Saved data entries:
import Summits.HodgeConjecture.HodgeConjecture.Theorems.EightfoldBlochSeedsChernCharacterOnBettiAnalytificationFlagChern
import Summits.HodgeConjecture.HodgeConjecture.Theorems.EightfoldBlochSeedsChernCharacterOnBettiAnalytificationPullbackVectorBundle
import Literature.AlgebraicGeometry.HodgeTheory.ConiveauDescentGysinSection
import HarnessLib

/-!
# K1 → the CHERN CLASSES of every vector bundle are algebraic, given a flag map with a Gysin section

Route `EightfoldBlochSeeds` / item `stmt-HodgeConjecture-19780` (`ChernCharacterOnBetti`), helper
(`--supports`). HONEST FRAMING: nothing here proves 19780 / 18880 / 18882 / 18883 / H2 / HC_AV / HC;
no definition, no named fact.

WHAT. Companion of `…AnalytificationSplitting` (there: the Chern character) for the Chern classes
`cᵢ(E)_ℂ = theChernClassTheory.chernClassIn ℂ E i` (Fulton Prop. 19.1.2 as needed by Kleiman-type
arguments): for `X` smooth projective, `F` a vector bundle on `X`, a flag map `g : Y ⟶ X` (smooth
projective `Y` of dimension `dim X + d`, `g^*F` with a full flag) with a divisor class `ξ` on `Y`,
`g_*(ξᵈ) = a · 1`, `a ≠ 0` (classically the complete flag bundle, Grothendieck 1958 §2 / Fulton §3.2 with
Prop. 3.1 (a)), and EVERY analytification datum `(E, α)` of `F`: `cᵢ(E)_ℂ ∈ algebraicClasses X i` for
all `i` (`chernClassIn_complex_mem_algebraicClasses_of_comparison_of_flagMap`), from the naturality of
the Chern classes of analytifications (`chernClassZ_pullback_of_comparison`, K1e), the flagged case
(`chernClassIn_complex_mem_algebraicClasses_of_comparison_of_hasFullFlag`) and the descent of coniveau
(`mem_algebraicClasses_of_map_mem_of_complexGysin_cupPowTwo_eq_smul`).

[cite: Grothendieck1958, §2] [cite: Fulton1998, §3.1 Prop. 3.1 (a), §3.2 and Prop. 19.1.2]
[cite: Voisin2025, §4.3] [cite: SerreGAGA1956, §3 n°11] [cite: HusemollerFibreBundles1994, Ch. 17 §3 (C₁)]
-/

noncomputable section

-- single-problem summit (Problem = Summit): the mandated namespace repeats `HodgeConjecture`.
set_option linter.dupNamespace false

open CategoryTheory AlgebraicGeometry Bundle Topology
open Literature.AlgebraicGeometry.Motives Literature.AlgebraicGeometry.HodgeTheory Literature.AlgebraicGeometry.Modules
open Literature.AlgebraicTopology.SingularHomology Literature.AlgebraicTopology.CharacteristicClasses

namespace Summit.HodgeConjecture.HodgeConjecture.Theorems

variable {n m d : ℕ} {X Y : SchemeOver ℂ} {F : X.left.Modules} {r : ℕ}

/-- **`cᵢ(F(ℂ))_ℂ ∈ algebraicClasses X i` for every vector bundle `F` on a smooth projective `X`
admitting a flag map with a Gysin section**, every analytification datum `(E, α)` of `F` and every
`i`. [cite: Grothendieck1958, §2] [cite: Fulton1998, §3.1 Prop. 3.1 (a), §3.2 and Prop. 19.1.2]
[cite: Voisin2025, §4.3] -/
theorem chernClassIn_complex_mem_algebraicClasses_of_comparison_of_flagMap (hX : IsSmoothProjective n X)
    (μ : OrientationFamily) (hμ : μ.HasPoincareDuality) (hY : IsSmoothProjective m Y) (g : Y ⟶ X)
    (hmd : n + d = m) {ξ : complexBetti Y 2} (hξ : ξ ∈ algebraicClasses Y 1) {a : ℂ} (ha : a ≠ 0)
    (hone : complexGysin μ hY hX g (show 2 * d + 2 * n = 0 + 2 * m by omega) (cupPowTwo ξ d) =
      a • singularCohomology.one ℂ (ComplexPoints X))
    (hF : IsVectorBundle F) (hflag : HasFullFlag ((Scheme.Modules.pullback g.left).obj F))
    (hFr : ∀ x : X.left, ∃ (U : X.left.Opens) (s : Fin r → Γ(F, U)), x ∈ U ∧ IsSectionFrame F U s)
    (E : ComplexVectorBundle.{0, 0} (ComplexPoints X))
    (α : ∀ U : X.left.Opens, Γ(F, U) → ∀ P : ComplexPoints X, E.E P)
    (hadd : ∀ (U : X.left.Opens) (σ τ : Γ(F, U)) (P : ComplexPoints X), α U (σ + τ) P = α U σ P + α U τ P)
    (hsmul : ∀ (U : X.left.Opens) (f : Γ(X.left, U)) (σ : Γ(F, U)) (P : ComplexPoints X) (h : P.pt ∈ U),
      α U (f • σ) P = P.eval U h f • α U σ P)
    (hres : ∀ (U W : X.left.Opens) (hWU : W ≤ U) (σ : Γ(F, U)) (P : ComplexPoints X), P.pt ∈ W →
      α W (F.presheaf.map (homOfLE hWU).op σ) P = α U σ P)
    (hcont : ∀ (U : X.left.Opens) (σ : Γ(F, U)),
      ContinuousOn (fun P ↦ (⟨P, α U σ P⟩ : TotalSpace E.F E.E)) {P | P.pt ∈ U})
    (hframe : ∀ (U : X.left.Opens) (t : Fin r → Γ(F, U)), IsSectionFrame F U t →
      ∀ P : ComplexPoints X, P.pt ∈ U → LinearIndependent ℂ (fun j ↦ α U (t j) P) ∧
        ⊤ ≤ Submodule.span ℂ (Set.range fun j ↦ α U (t j) P)) (i : ℕ) :
    theChernClassTheory.chernClassIn ℂ E i ∈ algebraicClasses X i := by
  haveI := IsSmoothProjective.isIntegral_holds hX
  haveI := IsSmoothProjective.isIntegral_holds hY
  obtain ⟨r₀, hFr₀⟩ := exists_free_fin_iso_of_isVectorBundle hF
  have hF' : IsVectorBundle ((Scheme.Modules.pullback g.left).obj F) :=
    ((isFiniteLocallyFree_of_isVectorBundle hF).pullback g.left).isVectorBundle
  obtain ⟨r', E', α', -, hfr', hadd', hsmul', hres', hcont', hframe'⟩ :=
    exists_topologicalAnalytification_of_isVectorBundle hY hF'
  obtain ⟨x₀⟩ := (inferInstance : Nonempty X.left)
  obtain rfl : r = r₀ := by
    obtain ⟨U, e, hx⟩ := hFr₀ x₀
    obtain ⟨U₁, s₁, hx₁, hs₁⟩ := hFr x₀
    exact frame_card_eq hs₁ (isSectionFrame_basisSection e (Equiv.refl _)) hx₁ hx
  obtain ⟨y₀⟩ := (inferInstance : Nonempty Y.left)
  obtain rfl : r' = r := by
    obtain ⟨U, e, hx⟩ := hFr₀ (g.left.base y₀)
    obtain ⟨U₂, s₂, hy₂, hs₂⟩ := hfr' y₀
    exact frame_card_eq hs₂ (isSectionFrame_unitSection g e (Equiv.refl _)) hy₂ hx
  -- `g^* cᵢ(E)_ℂ = cᵢ(E')_ℂ` (K1e, integrally, then change of coefficients)
  have hZ := chernClassZ_pullback_of_comparison g hX hY hFr₀ E E' α α' hadd hsmul hres hcont hframe hadd' hsmul'
    hres' hcont' hframe' i
  have hpull : complexBetti.map g (2 * i) (theChernClassTheory.chernClassIn ℂ E i) =
      theChernClassTheory.chernClassIn ℂ E' i := by
    change singularCohomology.map ℂ ℂ (AlgPoints.mapContinuous g) (2 * i)
      (singularCohomology.ringChange (Int.castRingHom ℂ) (ComplexPoints X) (2 * i) (chernClassZ E i)) =
      singularCohomology.ringChange (Int.castRingHom ℂ) (ComplexPoints Y) (2 * i) (chernClassZ E' i)
    rw [← Literature.AlgebraicTopology.CharacteristicClasses.ringChange_map, hZ]
  have hY' := chernClassIn_complex_mem_algebraicClasses_of_comparison_of_hasFullFlag hY hflag hfr' E' α'
    hadd' hsmul' hres' hcont' hframe' i
  refine mem_algebraicClasses_of_map_mem_of_complexGysin_cupPowTwo_eq_smul μ hμ hY hX g hmd hξ ha hone ?_
  rw [hpull]
  exact hY'

end Summit.HodgeConjecture.HodgeConjecture.Theorems

end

Problem >> Repeat precisely the lines of the data starting at the one containing "hadd' hsmul' hres' hcont' hframe' i", last line included.

Output >>
    hadd' hsmul' hres' hcont' hframe' i
  refine mem_algebraicClasses_of_map_mem_of_complexGysin_cupPowTwo_eq_smul μ hμ hY hX g hmd hξ ha hone ?_
  rw [hpull]
  exact hY'

end Summit.HodgeConjecture.HodgeConjecture.Theorems

end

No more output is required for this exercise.